Ein Teil der Erschöpften sei in Schadenfreude verfallen, so die Zeitung: Dem Vergnügen am Unglück einer anderen Person. Es seien Seiten wie «Sorry Antivaxxer», der Twitter-Account «Covidiot Deaths» oder das Reddit-Forum namens Herman Cain Award, benannt nach dem ehemaligen republikanischen Präsidentschaftskandidaten, der im Juli 2020 an Covid starb.
«Diese Gefühle waren vorhersehbar und unvermeidlich: Unsere politischen und epidemiologischen Umstände haben den perfekten Cocktail für Schadenfreude geschaffen», gibt der Psychologie-Professor Piercarlo Valdesolo zu denken.
Diese drei Faktoren spielen eine Rolle
Für dieses unsensible Verhalten gibt es laut Valdesolo drei erklärbare Gründe:
Erstens: Der erste Faktor ist mit der «in- und out-Group-Psychologie verbunden». Konkret: «Bei den Impfungen geht es auch um eine politische Identität: Ein heftiger und feindseliger Konflikt zwischen den Gruppen.»
Zweitens: «Geimpfte interpretieren den Impfstoff als etwas, das sie nicht nur für sich selbst, sondern auch zum Schutze anderer tun.
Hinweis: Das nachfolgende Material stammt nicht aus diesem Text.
import Literature.NumberTheory.EllipticCurves.ShintaniNullOrbits
import Literature.NumberTheory.EllipticCurves.ShintaniDefiniteOrbits
import HarnessLib

/-!
# The unfolded Shintani lift: only the orbits of indefinite vectors survive

[[cite: Shintani1975, §2, (2.14), Prop. 2.3]] — "`θ(z, ψ) = ∑_x κ(c, x) ∫_{C(x,Γ)} …` where the
summation is taken over all `Γ`-equivalence classes of `L` with positive discriminant."  For the
twisted lift `Φ_D` of `φ ∈ S₂(Γ₀(64))` (`D` odd) we PROVE the corresponding statement with the
orbit integrals left unevaluated:

* `orbitIntegral D φ z ω = ∫_{F_ω} term(k_ω)` (`k_ω = ω.out`);
* `orbitIntegral_eq_zero_of_disc_nonpos` — `J(ω) = 0` when `disc ι♮(k_ω) ≤ 0` (the zero vector,
  `ShintaniNullOrbits`, `ShintaniDefiniteOrbits`);
* **`shintaniLift_eq_tsum_orbitIntegral`** —
  `Φ_D(z) = √(Im z) ∑_{ω : disc ι♮(k_ω) > 0} J(ω)` (`ShintaniLiftTermwise`, `OrbitStabilizerSums`,
  `ShintaniOrbitUnfolding`).

No named facts; the only definition is `orbitIntegral`.
-/

noncomputable section

open scoped MatrixGroups ModularForm Modular Topology ENNReal Pointwise Manifold
open UpperHalfPlane hiding I
open Complex Filter MeasureTheory Set CongruenceSubgroup ModularGroup Real MulAction
open Literature.NumberTheory.EllipticCurves.ModularForms

namespace Literature.NumberTheory.EllipticCurves.Shintani

variable (D : ℕ) [NeZero D]

/-- The zero vector contributes nothing: `term(0) = 0` (`x(w,1) = 0`). [folklore] -/
theorem liftTerm_zero_vec (φ : ℍ → ℂ) (z w : ℍ) : liftTerm D φ z 0 w = 0 := by
  have h0 : latSharp 0 = 0 := by
    ext i; fin_cases i <;> simp [latSharp]
  have hf : formEval (0 : V) (w : ℂ) = 0 := by simp [formEval]
  simp [liftTerm, h0, shintaniFn, hf]

/-- **The orbit integral of `ω`**: `J(ω) = ∫_{F_{ω}} term(k_ω)`, `k_ω = ω.out`. [folklore] -/
def orbitIntegral (φ : ℍ → ℂ) (z : ℍ) (ω : orbitRel.Quotient (Gamma0Plus 64) (Fin 3 → ℤ)) : ℂ :=
  ∫ w in orbitDomain ω.out, liftTerm D φ z ω.out w

/-- **Non-indefinite orbits contribute `0`** (`D` odd, `φ ∈ S₂(Γ₀(64))`): if `disc ι♮(k_ω) ≤ 0` then
`J(ω) = 0` — the zero vector (`term = 0`), the null vectors (`ShintaniNullOrbits`) and the
definite vectors (`ShintaniDefiniteOrbits`). [cite: Shintani1975, §2, proof of Prop. 2.3] -/
theorem orbitIntegral_eq_zero_of_disc_nonpos (hD : Odd D) (f : CuspForm (Gamma0 64) 2) (z : ℍ)
    (ω : orbitRel.Quotient (Gamma0Plus 64) (Fin 3 → ℤ)) (hω : disc (latSharp ω.out) ≤ 0) :
    orbitIntegral D f z ω = 0 := by
  unfold orbitIntegral
  rcases lt_or_eq_of_le hω with hneg | hnull
  · exact integral_orbitDomain_eq_zero_of_disc_neg D hD f z hneg
  · by_cases hk : ω.out = 0
    · rw [hk]
      simp_rw [liftTerm_zero_vec]
      exact integral_zero _ _
    · exact integral_orbitDomain_eq_zero_of_null hD f z hnull hk

/-- **The unfolded lift**: for `D` odd and `φ ∈ S₂(Γ₀(64))`,
`Φ_D(z) = √(Im z) ∑_{ω ∈ ℤ³/Γ₀(64)⁺, disc ι♮(k_ω) > 0} J(ω)`, the sum over the orbits of INDEFINITE
lattice vectors of the orbit integrals `J(ω) = ∫_{Γ_ω∖ℍ} φ(w) c_D(k_ω) f_{w,Z}(ι♮ k_ω) dμ(w)`
(written with an indicator; the sum is absolutely convergent). [cite: Shintani1975, §2, (2.14)] -/
theorem shintaniLift_eq_tsum_orbitIntegral (hD : Odd D) (f : CuspForm (Gamma0 64) 2) (z : ℍ) :
    shintaniLift D f z = (Real.sqrt z.im : ℂ) *
      ∑' ω : orbitRel.Quotient (Gamma0Plus 64) (Fin 3 → ℤ),
        (if 0 < disc (latSharp ω.out) then orbitIntegral D f z ω else 0) := by
  rw [shintaniLift_eq_tsum_integral D f z]
  congr 1
  have hsum : Summable fun k : Fin 3 → ℤ ↦ ∫ w in liftDomain, liftTerm D f z k w :=
    (summable_norm_integral_liftTerm D f z).of_norm
  rw [tsum_eq_tsum_orbits_quotient (G := Gamma0Plus 64) hsum]
  refine tsum_congr fun ω ↦ ?_
  rw [(tsum_quotient_integral_liftTerm_eq hD f z ω.out).2]
  split_ifs with h
  · rfl
  · exact orbitIntegral_eq_zero_of_disc_nonpos D hD f z ω (not_lt.mp h)

end Literature.NumberTheory.EllipticCurves.Shintani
Ein Mensch ausserhalb dieser Gruppe, schadet also anderen, womöglich sogar denjenigen aus der eigenen Reihe.» Das könne Gedanken auslösen wie etwa «der andere hat etwas Schädliches getan also hat er den Tod verdient».
Drittens: «Jeder hat die Möglichkeit, sich impfen zu lassen. Das kann bei Menschen, die geimpft sind, dazu führen, dass sie deshalb kein Mitleid für Ungeimpfte entwickeln können, die schwer krank werden oder gar sterben. Sie hätten schliesslich die Möglichkeit gehabt, sich impfen zu lassen.»